Course detail

Dynamic and Multivariate Stochastic Models

FSI-9DVM Acad. year: 2022/2023 Summer semester

The course is intended for the students of doctoral degree programme and it is concerned with the modern stochastic methods (stochastic processes and their processing, multidimensional probability distributions, multidimensional linear and nonlinear regression analysis, correlation analysis, principal components method, factor analysis, discrimination analysis, cluster analysis) for modeling of dynamic and multidimensional problems gained at realization and evaluation of experiments in terms of students research work.

Language of instruction

Czech

Learning outcomes of the course unit

Students acquire higher knowledge concerning modern stochastic methods, which enable them to model dynamic and multidimensional technical phenomena and processes by means calculations on PC.

Prerequisites

Rudiments of the theory probability and mathematical statistics.

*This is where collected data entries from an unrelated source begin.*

open KernelExistenceOfLocalDecayAux in
/-- **`KernelConclusionOfWitnessLocalDecay`** (registered stub of stmt-QuantumFields-11687, line `sixteen-charts-analytic-kernel`).
For one datum `(G, r, sch, S₁)` with the curvature package `W₁` and the two-point local decay of `S₁` (constants
`A + B ≤ C s^(η−10)` on `0 < s < s₁`), the conclusion of `CurvatureKernelBound` holds for `S₁`: a real kernel continuous off `0`,
`|K x| ≤ C (1 + ‖x‖^(η−10))`, representing `S₁ 2` on `⁰𝒮`. See the module docstring. [folklore] -/
theorem KernelConclusionOfWitnessLocalDecay : open Literature.MathematicalPhysics.QuantumLattice Literature.MathematicalPhysics.AQFT Literature.MathematicalPhysics.QuantumFieldTheory in ∀ (G : Type) [Group G] [TopologicalSpace G] [IsTopologicalGroup G] [CompactSpace G] [MeasurableSpace G] [BorelSpace G], IsCompactSimpleLieGroup G → ∀ (r : LatticeRep G) (sch : SpeciesScheme (YMSpecies G)) (S₁ : SchwingerFamily (EuclideanSpace ℝ (Fin 4))), ((∀ (n : ℕ), n ≠ 0 → ∀ (f : Fin n → SchwartzMap (EuclideanSpace ℝ (Fin 4)) ℝ) (F : SchwartzMap (Fin n → (EuclideanSpace ℝ (Fin 4))) ℂ), IsTensorOf F (fun i => ofRealTest (f i)) → IsOffDiagonal F → Filter.Tendsto (fun k : ℕ => ((latticeSchwinger r.ρ sch (fun s => s.F) k n (fun _ => r.curvature) f : ℝ) : ℂ)) Filter.atTop (nhds (S₁ n F))) ∧ (S₁.toLabelled.IsNormalized ∧ S₁.toLabelled.IsHermitian ∧ S₁.toLabelled.HasLinearGrowth ∧ S₁.toLabelled.IsReflectionPositive ∧ S₁.toLabelled.IsSymmetric ∧ S₁.toLabelled.HasClusterProperty) ∧ (∀ (n : ℕ) (a : (EuclideanSpace ℝ (Fin 4))) (F : SchwartzMap (Fin n → (EuclideanSpace ℝ (Fin 4))) ℂ), IsOffDiagonal F → S₁ n (translateMulti a F) = S₁ n F) ∧ (∀ (R : (EuclideanSpace ℝ (Fin 4)) ≃ₗᵢ[ℝ] (EuclideanSpace ℝ (Fin 4))), LinearMap.det (R.toLinearEquiv : (EuclideanSpace ℝ (Fin 4)) →ₗ[ℝ] (EuclideanSpace ℝ (Fin 4))) = 1 → (∀ i : Fin 4, ∃ j : Fin 4, R (EuclideanSpace.single i 1) = EuclideanSpace.single j 1 ∨ R (EuclideanSpace.single i 1) = -EuclideanSpace.single j 1) → ∀ (n : ℕ) (F : SchwartzMap (Fin n → (EuclideanSpace ℝ (Fin 4))) ℂ), IsOffDiagonal F → S₁ n (linActMulti R F) = S₁ n F) ∧ (∃ Δ : ℝ, 0 < Δ ∧ S₁.toLabelled.HasMassGap Δ ∧ HasLatticeMassGap r sch Δ)) → (∃ (C η s₁ : ℝ), 0 < η ∧ 0 < s₁ ∧ (∀ (s : ℝ), 0 < s → s < s₁ → ∃ (r₀ A B : ℝ), 0 < r₀ ∧ 0 ≤ A ∧ 0 ≤ B ∧ A + B ≤ C * s ^ (η - 10) ∧ (∀ (r : ℝ), 0 < r → r ≤ r₀ → ∀ (f : Fin 2 → SchwartzMap (EuclideanSpace ℝ (Fin 4)) ℝ) (F : SchwartzMap (Fin 2 → (EuclideanSpace ℝ (Fin 4))) ℂ) (M₀ M₁ : ℝ), IsTensorOf F (fun i => ofRealTest (f i)) → tsupport ((f 0 : SchwartzMap (EuclideanSpace ℝ (Fin 4)) ℝ) : (EuclideanSpace ℝ (Fin 4)) → ℝ) ⊆ Metric.closedBall (EuclideanSpace.single (0 : Fin 4) (-s)) r → tsupport ((f 1 : SchwartzMap (EuclideanSpace ℝ (Fin 4)) ℝ) : (EuclideanSpace ℝ (Fin 4)) → ℝ) ⊆ Metric.closedBall (EuclideanSpace.single (0 : Fin 4) s) r → (∀ x, |f 0 x| ≤ M₀) → (∀ x, |f 1 x| ≤ M₁) → ‖S₁ 2 F‖ ≤ A * (∫ x : (EuclideanSpace ℝ (Fin 4)), |f 0 x|) * (∫ x : (EuclideanSpace ℝ (Fin 4)), |f 1 x|) + B * r ^ 8 * M₀ * M₁))) → ∃ (K : (EuclideanSpace ℝ (Fin 4)) → ℝ) (C η : ℝ), 0 < η ∧ ContinuousOn K {x : (EuclideanSpace ℝ (Fin 4)) | x ≠ 0} ∧ (∀ x : (EuclideanSpace ℝ (Fin 4)), x ≠ 0 → |K x| ≤ C * (1 + ‖x‖ ^ (η - 10))) ∧ ∀ F : SchwartzMap (Fin 2 → (EuclideanSpace ℝ (Fin 4))) ℂ, IsOffDiagonal F → MeasureTheory.Integrable (fun x : Fin 2 → (EuclideanSpace ℝ (Fin 4)) => (K (x 0 - x 1) : ℂ) * F x) ∧ S₁ 2 F = ∫ x : Fin 2 → (EuclideanSpace ℝ (Fin 4)), (K (x 0 - x 1) : ℂ) * F x := by
  -- adapted from `KernelConclusionOfWitnessLatticeDFree` (lattice inputs replaced by the two-point local decay)
  intro G _ _ _ _ _ _ hG r sch S₁ hW₁ hDC
  obtain ⟨hconv, hpkg, htr, hhyp, hgap⟩ := hW₁
  -- the local decay is polynomially controlled: `C s^(η−10) ≤ max C 0 · (1 + s⁻¹ ^ 10)` on `0 < s < min s₁ 1`
  have hLBF : ∃ (s₁ A₀ : ℝ) (p₀ : ℕ), 0 < s₁ ∧ 0 ≤ A₀ ∧ (∀ (s : ℝ), 0 < s → s < s₁ → ∃ (r₀ A B : ℝ), 0 < r₀ ∧ 0 ≤ A ∧ 0 ≤ B ∧ A + B ≤ A₀ * (1 + s⁻¹ ^ p₀) ∧ (∀ (r : ℝ), 0 < r → r ≤ r₀ → ∀ (f : Fin 2 → SchwartzMap (EuclideanSpace ℝ (Fin 4)) ℝ) (F : SchwartzMap (Fin 2 → (EuclideanSpace ℝ (Fin 4))) ℂ) (M₀ M₁ : ℝ), IsTensorOf F (fun i => ofRealTest (f i)) → tsupport ((f 0 : SchwartzMap (EuclideanSpace ℝ (Fin 4)) ℝ) : (EuclideanSpace ℝ (Fin 4)) → ℝ) ⊆ Metric.closedBall (EuclideanSpace.single (0 : Fin 4) (-s)) r → tsupport ((f 1 : SchwartzMap (EuclideanSpace ℝ (Fin 4)) ℝ) : (EuclideanSpace ℝ (Fin 4)) → ℝ) ⊆ Metric.closedBall (EuclideanSpace.single (0 : Fin 4) s) r → (∀ x, |f 0 x| ≤ M₀) → (∀ x, |f 1 x| ≤ M₁) → ‖S₁ 2 F‖ ≤ A * (∫ x : (EuclideanSpace ℝ (Fin 4)), |f 0 x|) * (∫ x : (EuclideanSpace ℝ (Fin 4)), |f 1 x|) + B * r ^ 8 * M₀ * M₁)) := by
    -- adapted from `KernelExistenceOfLocalDecay`
    obtain ⟨C, η, s₁, hη, hs₁, hdec⟩ := hDC
    refine ⟨min s₁ 1, max C 0, 10, lt_min hs₁ one_pos, le_max_right _ _, ?_⟩
    intro s hs hs'
    obtain ⟨r₀, A, B, hr₀, hA, hB, hAB, hLB⟩ := hdec s hs (lt_of_lt_of_le hs' (min_le_left _ _))
    exact ⟨r₀, A, B, hr₀, hA, hB,
      le_max_mul_one_add_inv_pow hη hs (hs'.le.trans (min_le_right _ _)) hAB, hLB⟩
  -- (A) the complex kernel, continuous off 0, representing S₁ 2 on ⁰𝒮: local bounds + half-space kernel
  obtain ⟨K, hcont, hrep⟩ := KernelExistence (HalfSpaceKernel PartitionBump) LocalRepresentation S₁ hpkg.2.2.2.1 htr hhyp
    hLBF
  -- reality of S₁ 2 on real off-diagonal tensors: a limit of real lattice correlations
  have hrealS : ∀ (f : Fin 2 → SchwartzMap (EuclideanSpace ℝ (Fin 4)) ℝ)
      (F : SchwartzMap (Fin 2 → EuclideanSpace ℝ (Fin 4)) ℂ),
      IsTensorOf F (fun i => ofRealTest (f i)) → IsOffDiagonal F → (S₁ 2 F).im = 0 := by
    intro f F hF hoff
    have ht := hconv 2 (by norm_num) f F hF hoff
    have hc := (Complex.continuous_im.tendsto _).comp ht
    have h0 : Filter.Tendsto (fun _ : ℕ => (0 : ℝ)) Filter.atTop (nhds (S₁ 2 F).im) :=
      hc.congr (fun k => by simp)
    exact (tendsto_const_nhds_iff.mp h0).symm
  -- (C) the kernel is real off 0
  have him : ∀ x, x ≠ 0 → (K x).im = 0 := LatticeReality S₁ K hcont hrep hrealS
  -- (B) the axial envelope (axis reflection positivity only)
  obtain ⟨hpos, hmono, henv⟩ := AxisEnvelope S₁ K hpkg.2.2.2.1 htr hhyp hcont hrep
  -- (E) the UV datum: growth of k(s) = K(s e₀) on (0, 1], from the per-datum axial growth of the local decay
  obtain ⟨C, η, hη, hax⟩ :=
    AxialGrowthOfLocalDecayDatum G hG r sch S₁ ⟨hconv, hpkg, htr, hhyp, hgap⟩ hDC K hcont hrep
  -- constants
  set k₀ : ℝ := (K (EuclideanSpace.single 0 (1 / 2 : ℝ))).re with hk₀
  have hk₀nn : 0 ≤ k₀ := (hpos (1 / 2) (by norm_num)).2
  have h2pos : (0 : ℝ) < 2 ^ (η - 10) := Real.rpow_pos_of_pos (by norm_num) _
  set C₁ : ℝ := |C| / 2 ^ (η - 10) with hC₁
  have hC₁nn : 0 ≤ C₁ := div_nonneg (abs_nonneg C) h2pos.le
  refine ⟨fun x => (K x).re, k₀ + C₁, η, hη, ?_, ?_, ?_⟩
  · -- continuity off 0
    exact Complex.continuous_re.comp_continuousOn hcont
  · -- the bound |K_real x| ≤ (k₀ + C₁) (1 + ‖x‖^(η-10))
    intro x hx
    have htpos : 0 < ‖x‖ := norm_pos_iff.mpr hx
    have hrnn : 0 ≤ ‖x‖ ^ (η - 10) := Real.rpow_nonneg htpos.le _
    have h1 : |(K x).re| ≤ (K (EuclideanSpace.single 0 (‖x‖ / 2))).re :=
      (Complex.abs_re_le_norm _).trans (henv x hx)
    by_cases hle : ‖x‖ ≤ 1
    · have h2 : (K (EuclideanSpace.single 0 (‖x‖ / 2))).re ≤ C * (‖x‖ / 2) ^ (η - 10) :=
        (Complex.re_le_norm _).trans (hax (‖x‖ / 2) (half_pos htpos) (by linarith))
      have h3 : C * (‖x‖ / 2) ^ (η - 10) ≤ C₁ * ‖x‖ ^ (η - 10) := by
        rw [Real.div_rpow htpos.le zero_le_two, hC₁]
        calc C * (‖x‖ ^ (η - 10) / 2 ^ (η - 10))
            ≤ |C| * (‖x‖ ^ (η - 10) / 2 ^ (η - 10)) :=
              mul_le_mul_of_nonneg_right (le_abs_self C) (div_nonneg hrnn h2pos.le)
          _ = |C| / 2 ^ (η - 10) * ‖x‖ ^ (η - 10) := by ring
      calc |(K x).re| ≤ C₁ * ‖x‖ ^ (η - 10) := h1.trans (h2.trans h3)
        _ ≤ (k₀ + C₁) * ‖x‖ ^ (η - 10) := by nlinarith [hk₀nn, hrnn]
        _ ≤ (k₀ + C₁) * (1 + ‖x‖ ^ (η - 10)) := by nlinarith [hk₀nn, hC₁nn, hrnn]
    · have hlt : 1 < ‖x‖ := lt_of_not_ge hle
      have h2 : (K (EuclideanSpace.single 0 (‖x‖ / 2))).re ≤ k₀ :=
        hmono (Set.mem_Ioi.mpr (by norm_num : (0 : ℝ) < 1 / 2)) (Set.mem_Ioi.mpr (half_pos htpos))
          (by linarith)
      calc |(K x).re| ≤ k₀ := h1.trans h2
        _ ≤ (k₀ + C₁) * 1 := by linarith [hC₁nn]
        _ ≤ (k₀ + C₁) * (1 + ‖x‖ ^ (η - 10)) := by nlinarith [hk₀nn, hC₁nn, hrnn]
  · -- the representation on ⁰𝒮 with the real kernel: the integrands coincide pointwise
    intro F hF
    have hfun : (fun y : Fin 2 → EuclideanSpace ℝ (Fin 4) => (((K (y 0 - y 1)).re : ℝ) : ℂ) * F y) =
        fun y => K (y 0 - y 1) * F y := by
      funext y
      by_cases h : y 0 = y 1
      · have hy : y ∈ coincidenceLocus 2 (EuclideanSpace ℝ (Fin 4)) :=
          (mem_coincidenceLocus y).mpr ⟨0, 1, by decide, h⟩
        simp [hF.apply_eq_zero hy]
      · have hne : y 0 - y 1 ≠ 0 := sub_ne_zero.mpr h
        congr 1
        exact Complex.ext (by simp) (by simp [him _ hne])
    obtain ⟨hint, hSF⟩ := hrep F hF
    refine ⟨?_, ?_⟩
    · rw [hfun]; exact hint
    · rw [hfun]; exact hSF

Planned learning activities and teaching methods

The course is taught through lectures explaining the basic principles and theory of the discipline.

Assesment methods and criteria linked to learning outcomes

The exam is in form read report from choice area of statistical methods or else elaboration of written work specialized on solving of concrete problems.

Aims

The objective of the course is formalization of stochastic thinking of students and their familiarization with modern methods of mathematical statistics and possibilities usage of professional statistical software in research.

Specification of controlled education, way of implementation and compensation for absences

Attendance at lectures is not compulsory, but is recommended.

The study programmes with the given course

Programme D-APM-P: Applied Mathematics, Doctoral, recommended course

Programme D-APM-K: Applied Mathematics, Doctoral, recommended course

Type of course unit

 

Lecture

20 hours, optionally

Syllabus

Stochastic processes, classification, realization.
Moment characteristics, stationarity, ergodicity.
Markov chains and processes.
Time series analysis (trend, periodicity, randomness, prediction).
Multidimensional probability distributions, multidimensional observations.
Sample distributions, estimation and hypotheses testing.
Multidimensional linear regression analysis, model, diagnostic.
Nonlinear regression analysis, correlation analysis.
Principal components analysis, introduction to factor analysis.
Discrimination analysis, cluster analysis.
Statistical software – properties and option use.